** SUPPLIED ENTRIES **
____________________

import Mathlib.MeasureTheory.Integral.Pi
import Literature.Analysis.FluidPDE.HardSphereDynamicsProofs
import Summits.AtomisticToContinuum.HydrodynamicLimit.Theorems.VitaliAmplitudeTransferAmplitudeTransferScore

/-!
# Amplitude transfer — the unnormalised local Gibbs weight along a path of profiles

Step (4) of the Vitali amplitude transfer (route `VitaliAmplitudeTransfer`, item
`AmplitudeTransfer`): for `N + 1` hard spheres and a path `s ↦ (a_s, u_s, θ_s)` of local Gibbs
profiles, the unnormalised weight `F_s(z) = 𝟙_D(z) ∏ᵢ f_s(zᵢ)` (with `f_s = a_s M_{1,u_s,θ_s}`):

* Gaussian envelope of `F_s` uniform along the path, bounds on the total score `∑ᵢ π_s(zᵢ)` and on
  one-body empirical observables, integrability of the envelope;
* `hasDerivAt_weight` — `∂_s F_s(z) = (∑ᵢ π_s(zᵢ)) F_s(z)`.

The weighted integrals `s ↦ ∫ X F_s dz` (differentiation under the integral sign, continuity) are
treated in the companion file `…WeightIntegrals`.

The score is written out explicitly (see the `Score` file); no definition is introduced.
-/

noncomputable section

open MeasureTheory Real Filter Set Topology
open scoped InnerProductSpace ENNReal

namespace Summit.AtomisticToContinuum.HydrodynamicLimit.Theorems.AmplitudeTransfer

open Literature.MathematicalPhysics.KineticTheory Literature.Analysis.FluidPDE

variable {σ : ℝ} {N : ℕ}

/-! ### Pointwise bounds -/

/-- The kinetic energy controls `∑ᵢ (1 + |vᵢ|²) = (N+1) + 2E(z)`. -/
theorem sum_one_add_norm_sq (z : Config (N + 1) (Fin 3) T3) :
    ∑ i, (1 + ‖(z i).2‖ ^ 2) = ((N : ℝ) + 1) + 2 * configEnergy z := by
  rw [Finset.sum_add_distrib, configEnergy]
  simp only [Finset.sum_const, Finset.card_univ, Fintype.card_fin, nsmul_eq_mul, Nat.cast_add,
    Nat.cast_one, mul_one]
  ring

/-- The kinetic energy is nonnegative. -/
theorem configEnergy_nonneg' (z : Config (N + 1) (Fin 3) T3) : 0 ≤ configEnergy z := by
  unfold configEnergy
  positivity

/-- The Gaussian exponents add up to the kinetic energy: `∑ᵢ -|vᵢ|²/(2c) = -E(z)/c`. -/
theorem sum_neg_norm_sq_div_eq (z : Config (N + 1) (Fin 3) T3) (c : ℝ) :
    ∑ i, (-‖(z i).2‖ ^ 2 / (2 * c)) = -configEnergy z / c := by
  rw [configEnergy, Finset.mul_sum, ← Finset.sum_neg_distrib, Finset.sum_div]
  refine Finset.sum_congr rfl fun i _ => by ring

/-- The Gaussian exponents add up to the kinetic energy (form with `4B`). -/
theorem sum_neg_norm_sq_div_four_eq (z : Config (N + 1) (Fin 3) T3) (B : ℝ) :
    ∑ i, (-‖(z i).2‖ ^ 2 / (4 * B)) = -configEnergy z / (2 * B) := by
  rw [← sum_neg_norm_sq_div_eq z (2 * B)]
  refine Finset.sum_congr rfl fun i _ => by ring

/-- **Envelope of the weight, uniform along the path**: within profile bounds `B ≥ 1`,
`0 ≤ F(z) ≤ C_B^{N+1} exp (-E(z)/(2B))`. -/
theorem weight_nonneg_le {B : ℝ} (hB : 1 ≤ B) {a₀ θ₀ : T3 → ℝ} {u₀ : T3 → V3}
    (hbd : ∀ x, B⁻¹ ≤ a₀ x ∧ a₀ x ≤ B ∧ B⁻¹ ≤ θ₀ x ∧ θ₀ x ≤ B ∧ ‖u₀ x‖ ≤ B)
    (z : Config (N + 1) (Fin 3) T3) :
    0 ≤ ((hardSphereDomain (Torus.geometry (Fin 3)) (N + 1) (hsDiameter σ N)).indicator (tensorPow (N + 1) (localGibbsProfile a₀ u₀ θ₀))) z ∧
      ((hardSphereDomain (Torus.geometry (Fin 3)) (N + 1) (hsDiameter σ N)).indicator (tensorPow (N + 1) (localGibbsProfile a₀ u₀ θ₀))) z ≤ (B * (2 * π * B⁻¹) ^ (-(3 : ℝ) / 2) * Real.exp (B / 2)) ^ (N + 1) * Real.exp (-configEnergy z / (2 * B)) := by
  have hB0 : 0 < B := by linarith
  have ha0 : ∀ x, 0 ≤ a₀ x := fun x => le_trans (inv_pos.2 hB0).le (hbd x).1
  have hθ0 : ∀ x, 0 ≤ θ₀ x := fun x => le_trans (inv_pos.2 hB0).le (hbd x).2.2.1
  have hf0 : ∀ y, 0 ≤ localGibbsProfile a₀ u₀ θ₀ y := localGibbsProfile_nonneg ha0 hθ0
  have htp : 0 ≤ tensorPow (N + 1) (localGibbsProfile a₀ u₀ θ₀) z := tensorPow_nonneg hf0 _ z
  have hprod : tensorPow (N + 1) (localGibbsProfile a₀ u₀ θ₀) z ≤
      (B * (2 * π * B⁻¹) ^ (-(3 : ℝ) / 2) * Real.exp (B / 2)) ^ (N + 1) * Real.exp (-configEnergy z / (2 * B)) := by
    change ∏ i, localGibbsProfile a₀ u₀ θ₀ (z i) ≤ _
    calc ∏ i, localGibbsProfile a₀ u₀ θ₀ (z i)
        ≤ ∏ i, (B * (2 * π * B⁻¹) ^ (-(3 : ℝ) / 2) * Real.exp (B / 2)) * Real.exp (-‖(z i).2‖ ^ 2 / (4 * B)) :=
          Finset.prod_le_prod (fun i _ => hf0 _) fun i _ =>
            localGibbsProfile_le_envelope hB (z i).1 (z i).2 (hbd _).2.1 (hbd _).2.2.1
              (hbd _).2.2.2.1 (hbd _).2.2.2.2
      _ = (B * (2 * π * B⁻¹) ^ (-(3 : ℝ) / 2) * Real.exp (B / 2)) ^ (N + 1) * Real.exp (-configEnergy z / (2 * B)) := by
          rw [Finset.prod_mul_distrib, Finset.prod_const, Finset.card_univ, Fintype.card_fin,
            ← Real.exp_sum, sum_neg_norm_sq_div_four_eq z B]
  by_cases hz : z ∈ (hardSphereDomain (Torus.geometry (Fin 3)) (N + 1) (hsDiameter σ N))
  · rw [Set.indicator_of_mem hz]
    exact ⟨htp, hprod⟩
  · rw [Set.indicator_of_notMem hz]
    exact ⟨le_rfl, by positivity⟩

/-- **Bound on the total score**: if `|π(y)| ≤ K (1 + |v|²)` then
`|∑ᵢ π(zᵢ)| ≤ K ((N+1) + 2E(z))`. -/
theorem abs_sum_le_of_growth {π₀ : T3 × V3 → ℝ} {K : ℝ} (hπ : ∀ y, |π₀ y| ≤ K * (1 + ‖y.2‖ ^ 2))
    (z : Config (N + 1) (Fin 3) T3) :
    |∑ i, π₀ (z i)| ≤ K * (((N : ℝ) + 1) + 2 * configEnergy z) := by
  calc |∑ i, π₀ (z i)| ≤ ∑ i, |π₀ (z i)| := Finset.abs_sum_le_sum_abs _ _
    _ ≤ ∑ i, K * (1 + ‖(z i).2‖ ^ 2) := Finset.sum_le_sum fun i _ => hπ _
    _ = K * (((N : ℝ) + 1) + 2 * configEnergy z) := by
        rw [← Finset.mul_sum, sum_one_add_norm_sq]

/-- **Bound on one-body empirical observables**: if `|w(y)| ≤ C_w (1 + |v|²)` then
`|∫ w dμ_z| ≤ C_w (1 + 2E(z))` for a configuration `z` of `N + 1` particles. -/
theorem abs_integral_empiricalMeasure_le {w : T3 × V3 → ℝ} {Cw : ℝ}
    (hw : ∀ y, |w y| ≤ Cw * (1 + ‖y.2‖ ^ 2)) (z : Config (N + 1) (Fin 3) T3) :
    |∫ y, w y ∂(empiricalMeasure z)| ≤ Cw * (1 + 2 * configEnergy z) := by
  have hCw : 0 ≤ Cw := by
    have h := hw ((z 0).1, 0)
    simp only [norm_zero] at h
    have : (0 : ℝ) ^ 2 = 0 := by norm_num
    rw [this, add_zero, mul_one] at h
    exact (abs_nonneg _).trans h
  have hN : (0 : ℝ) < (N : ℝ) + 1 := by positivity
  rw [integral_empiricalMeasure]
  simp only [Nat.cast_add, Nat.cast_one]
  rw [abs_mul, abs_of_pos (inv_pos.2 hN)]
  have hsum : |∑ i, w (z i)| ≤ Cw * (((N : ℝ) + 1) + 2 * configEnergy z) :=
    abs_sum_le_of_growth hw z
  have hE := configEnergy_nonneg' z
  calc ((N : ℝ) + 1)⁻¹ * |∑ i, w (z i)| ≤ ((N : ℝ) + 1)⁻¹ * (Cw * (((N : ℝ) + 1) + 2 * configEnergy z)) :=
        mul_le_mul_of_nonneg_left hsum (inv_pos.2 hN).le
    _ = Cw * (1 + ((N : ℝ) + 1)⁻¹ * (2 * configEnergy z)) := by field_simp
    _ ≤ Cw * (1 + 1 * (2 * configEnergy z)) := by
        gcongr
        rw [inv_le_comm₀ hN one_pos, inv_one]
        linarith
    _ = Cw * (1 + 2 * configEnergy z) := by ring

/-- Polynomial weights are absorbed by the Gaussian: `1 + 2E ≤ (1 + 16B) exp (E/(8B))` for
`E ≥ 0`, `B ≥ 1`. -/
theorem one_add_two_mul_le_exp {B E : ℝ} (hB : 1 ≤ B) (hE : 0 ≤ E) :
    1 + 2 * E ≤ (1 + 16 * B) * Real.exp (E / (8 * B)) := by
  have hB0 : 0 < B := by linarith
  have h1 : 1 + E / (8 * B) ≤ Real.exp (E / (8 * B)) := by
    have := Real.add_one_le_exp (E / (8 * B)); linarith
  have h2 : 1 + 2 * E ≤ (1 + 16 * B) * (1 + E / (8 * B)) := by
    have hy : 0 ≤ E / (8 * B) := by positivity
    have : 2 * E = 16 * B * (E / (8 * B)) := by field_simp; ring
    nlinarith
  exact h2.trans (mul_le_mul_of_nonneg_left h1 (by positivity))

/-! ### Integrability of the Gaussian envelope -/

/-- A centred Gaussian `exp (-|v|²/(2θ))` is integrable on `ℝ³`. -/
theorem integrable_exp_neg_norm_sq_div {θ : ℝ} (hθ : 0 < θ) :
    Integrable (fun v : V3 => Real.exp (-‖v‖ ^ 2 / (2 * θ))) := by
  have h := (integrable_localMaxwellian (E := V3) hθ 0).const_mul ((2 * π * θ) ^ ((3 : ℝ) / 2))
  refine h.congr (Eventually.of_forall fun v => ?_)
  simp only [localMaxwellian, finrank_euclideanSpace_fin, Nat.cast_ofNat, one_mul, sub_zero]
  have hpos : 0 < 2 * π * θ := by positivity
  rw [← mul_assoc, ← Real.rpow_add hpos]
  norm_num

/-- The envelope `exp (-E(z)/(4B))` is integrable on the `(N+1)`-particle phase space. -/
theorem integrable_exp_neg_configEnergy {B : ℝ} (hB : 0 < B) :
    Integrable (fun z : Config (N + 1) (Fin 3) T3 => Real.exp (-configEnergy z / (4 * B))) := by
  have h1 : Integrable (fun y : T3 × V3 => Real.exp (-‖y.2‖ ^ 2 / (2 * (4 * B))))
      ((volume : Measure T3).prod (volume : Measure V3)) := by
    have h := (integrable_const (1 : ℝ) (μ := (volume : Measure T3))).mul_prod
      (integrable_exp_neg_norm_sq_div (θ := 4 * B) (by positivity))
    simpa using h
  haveI : SigmaFinite (volume : Measure (T3 × V3)) :=
    (inferInstance : SigmaFinite ((volume : Measure T3).prod (volume : Measure V3)))
  have h2 := Integrable.fintype_prod (ι := Fin (N + 1)) (μ := fun _ => (volume : Measure (T3 × V3)))
    (f := fun _ (y : T3 × V3) => Real.exp (-‖y.2‖ ^ 2 / (2 * (4 * B)))) fun _ => h1
  refine (h2.congr (Eventually.of_forall fun z => ?_) : Integrable _ (Measure.pi fun _ => volume))
  simp only
  rw [← Real.exp_sum, sum_neg_norm_sq_div_eq z (4 * B)]

/-- A `σ`-independent corollary: `exp (-E/(2B)) ≤ exp (-E/(4B))` for `E ≥ 0`. -/
theorem exp_neg_half_le_quarter {B E : ℝ} (hB : 0 < B) (hE : 0 ≤ E) :
    Real.exp (-E / (2 * B)) ≤ Real.exp (-E / (4 * B)) := by
  apply Real.exp_le_exp.2
  rw [neg_div, neg_div, neg_le_neg_iff]
  exact div_le_div_of_nonneg_left hE (by positivity) (by linarith)

/-! ### Measurability -/

/-- The weight is measurable for continuous profiles. -/
theorem measurable_weight {a₀ θ₀ : T3 → ℝ} {u₀ : T3 → V3} (ha : Continuous a₀) (hθ : Continuous θ₀)
    (hu : Continuous u₀) : Measurable (((hardSphereDomain (Torus.geometry (Fin 3)) (N + 1) (hsDiameter σ N)).indicator (tensorPow (N + 1) (localGibbsProfile a₀ u₀ θ₀)))) :=
  measurable_indicator_tensorPow ha hθ hu _ _

/-- A one-body empirical observable of the time-`t` configuration is measurable. -/
theorem measurable_integral_empiricalMeasure_flow
    (Φ : HardSphereFlow (Torus.geometry (Fin 3)) (hsDiameter σ N) (N + 1))
    {w : T3 × V3 → ℝ} (hw : Continuous w) (t : ℝ) :
    Measurable fun z : Config (N + 1) (Fin 3) T3 => ∫ y, w y ∂(empiricalMeasure (Φ.flow t z)) := by
  have h : (fun z : Config (N + 1) (Fin 3) T3 => ∫ y, w y ∂(empiricalMeasure (Φ.flow t z))) =
      fun z => ((N + 1 : ℕ) : ℝ)⁻¹ * ∑ i, w ((Φ.flow t z) i) := by
    funext z
    rw [integral_empiricalMeasure]
  rw [h]
  refine measurable_const.mul (Finset.measurable_sum _ fun i _ => ?_)
  exact hw.measurable.comp ((measurable_pi_apply i).comp (Φ.measurable_flow t))

/-- The total score `z ↦ ∑ᵢ π(zᵢ)` is measurable for a continuous `π`. -/
theorem measurable_sum_comp {π₀ : T3 × V3 → ℝ} (hπ : Continuous π₀) :
    Measurable fun z : Config (N + 1) (Fin 3) T3 => ∑ i, π₀ (z i) :=
  Finset.measurable_sum _ fun i _ => hπ.measurable.comp (measurable_pi_apply i)

/-! ### Almost every configuration of the domain is good; energy conservation -/

/-- Lebesgue-almost every configuration of the hard-sphere domain lies in the good set of the
flow. -/
theorem ae_mem_good_of_mem_dom
    (Φ : HardSphereFlow (Torus.geometry (Fin 3)) (hsDiameter σ N) (N + 1)) :
    ∀ᵐ z ∂(volume : Measure (Config (N + 1) (Fin 3) T3)), z ∈ (hardSphereDomain (Torus.geometry (Fin 3)) (N + 1) (hsDiameter σ N)) → z ∈ Φ.good := by
  have h := Φ.measure_compl_good
  rw [liouville_eq, Measure.restrict_apply Φ.measurableSet_good.compl] at h
  rw [ae_iff]
  refine measure_mono_null (fun z hz => ?_) h
  simp only [Classical.not_imp, mem_setOf_eq] at hz
  exact ⟨hz.2, hz.1⟩

/-- On the good set the kinetic energy is conserved by the flow. -/
theorem configEnergy_flow_eq (Φ : HardSphereFlow (Torus.geometry (Fin 3)) (hsDiameter σ N) (N + 1))
    {z : Config (N + 1) (Fin 3) T3} (hz : z ∈ Φ.good) (t : ℝ) :
    configEnergy (Φ.flow t z) = configEnergy z := by
  have h := IsHardSphereTrajectory.configEnergy_eq_holds (Φ.isTrajectory z hz) t 0
  simpa [Φ.flow_zero z hz] using h

/-- The a.e. bound on a one-body empirical observable of the time-`t` configuration in terms of
the initial kinetic energy. -/
theorem ae_abs_obs_le (Φ : HardSphereFlow (Torus.geometry (Fin 3)) (hsDiameter σ N) (N + 1))
    {w : T3 × V3 → ℝ} {Cw : ℝ} (hw : ∀ y, |w y| ≤ Cw * (1 + ‖y.2‖ ^ 2)) (t : ℝ) :
    ∀ᵐ z ∂(volume : Measure (Config (N + 1) (Fin 3) T3)), z ∈ (hardSphereDomain (Torus.geometry (Fin 3)) (N + 1) (hsDiameter σ N)) →
      |∫ y, w y ∂(empiricalMeasure (Φ.flow t z))| ≤ Cw * (1 + 2 * configEnergy z) := by
  filter_upwards [ae_mem_good_of_mem_dom Φ] with z hz hzD
  have h := abs_integral_empiricalMeasure_le hw (Φ.flow t z)
  rwa [configEnergy_flow_eq Φ (hz hzD) t] at h

/-! ### The derivative of the weight along the path -/

/-- **`∂_s F_s(z) = (∑ᵢ π_s(zᵢ)) F_s(z)`**: along a path of profiles differentiable at `s`, positive
near `s`, the weight is differentiable in `s` with derivative the total score times the weight. -/
theorem hasDerivAt_weight {a θ : ℝ → T3 → ℝ} {u : ℝ → T3 → V3} {a' θ' : T3 → ℝ} {u' : T3 → V3}
    {s : ℝ} {U : Set ℝ} (hU : U ∈ 𝓝 s) (hpos : ∀ r ∈ U, ∀ x, 0 < a r x ∧ 0 < θ r x)
    (hd : ∀ x, HasDerivAt (fun r => a r x) (a' x) s ∧ HasDerivAt (fun r => θ r x) (θ' x) s ∧
      HasDerivAt (fun r => u r x) (u' x) s)
    (z : Config (N + 1) (Fin 3) T3) :
    HasDerivAt (fun r => ((hardSphereDomain (Torus.geometry (Fin 3)) (N + 1) (hsDiameter σ N)).indicator (tensorPow (N + 1) (localGibbsProfile (a r) (u r) (θ r)))) z)
      ((∑ i, ((a' (z i).1) / (a s (z i).1) - 3 / 2 * ((θ' (z i).1) / (θ s (z i).1)) + ⟪((z i).2) - (u s (z i).1), (u' (z i).1)⟫_ℝ / (θ s (z i).1) + ‖((z i).2) - (u s (z i).1)‖ ^ 2 * (θ' (z i).1) / (2 * (θ s (z i).1) ^ 2))) * ((hardSphereDomain (Torus.geometry (Fin 3)) (N + 1) (hsDiameter σ N)).indicator (tensorPow (N + 1) (localGibbsProfile (a s) (u s) (θ s)))) z) s := by
  have hsU : s ∈ U := mem_of_mem_nhds hU
  by_cases hz : z ∈ (hardSphereDomain (Torus.geometry (Fin 3)) (N + 1) (hsDiameter σ N))
  · simp only [Set.indicator_of_mem hz]
    -- on `U` the tensor power is the exponential of the sum of the log-profiles
    have heq : ∀ r ∈ U, tensorPow (N + 1) (localGibbsProfile (a r) (u r) (θ r)) z =
        Real.exp (∑ i, (Real.log (a r (z i).1) - 3 / 2 * Real.log (2 * π * θ r (z i).1) -
          ‖(z i).2 - u r (z i).1‖ ^ 2 / (2 * θ r (z i).1))) := by
      intro r hr
      rw [Real.exp_sum]
      change ∏ i, localGibbsProfile (a r) (u r) (θ r) (z i) = _
      refine Finset.prod_congr rfl fun i _ => ?_
      have h := localGibbsProfile_eq_exp (a₀ := a r) (θ₀ := θ r) (u₀ := u r) (x := (z i).1)
        (z i).2 (hpos r hr _).1 (hpos r hr _).2
      simpa using h
    have hsum : HasDerivAt (fun r => ∑ i, (Real.log (a r (z i).1) -
        3 / 2 * Real.log (2 * π * θ r (z i).1) - ‖(z i).2 - u r (z i).1‖ ^ 2 / (2 * θ r (z i).1)))
        (∑ i, ((a' (z i).1) / (a s (z i).1) - 3 / 2 * ((θ' (z i).1) / (θ s (z i).1)) + ⟪((z i).2) - (u s (z i).1), (u' (z i).1)⟫_ℝ / (θ s (z i).1) + ‖((z i).2) - (u s (z i).1)‖ ^ 2 * (θ' (z i).1) / (2 * (θ s (z i).1) ^ 2))) s := by
      refine HasDerivAt.fun_sum fun i _ => ?_
      exact hasDerivAt_logProfile (z i).2 (hd _).1 (hd _).2.1 (hd _).2.2 (hpos s hsU _).1
        (hpos s hsU _).2
    have hexp := hsum.exp
    have hev : (fun r => tensorPow (N + 1) (localGibbsProfile (a r) (u r) (θ r)) z) =ᶠ[𝓝 s]
        fun r => Real.exp (∑ i, (Real.log (a r (z i).1) - 3 / 2 * Real.log (2 * π * θ r (z i).1) -
          ‖(z i).2 - u r (z i).1‖ ^ 2 / (2 * θ r (z i).1))) := by
      filter_upwards [hU] with r hr
      exact heq r hr
    refine (hexp.congr_of_eventuallyEq hev).congr_deriv ?_
    rw [← heq s hsU, mul_comm]
  · simp only [Set.indicator_of_notMem hz, mul_zero]
    exact hasDerivAt_const s 0

end Summit.AtomisticToContinuum.HydrodynamicLimit.Theorems.AmplitudeTransfer

end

____________________

Copy every single line of the material above that holds "refine".

  refine Finset.sum_congr rfl fun i _ => by ring
  refine Finset.sum_congr rfl fun i _ => by ring
  refine h.congr (Eventually.of_forall fun v => ?_)
  refine (h2.congr (Eventually.of_forall fun z => ?_) : Integrable _ (Measure.pi fun _ => volume))
  refine measurable_const.mul (Finset.measurable_sum _ fun i _ => ?_)
  refine measure_mono_null (fun z hz => ?_) h
      refine Finset.prod_congr rfl fun i _ => ?_
      refine HasDerivAt.fun_sum fun i _ => ?_
    refine (hexp.congr_of_eventuallyEq hev).congr_deriv ?_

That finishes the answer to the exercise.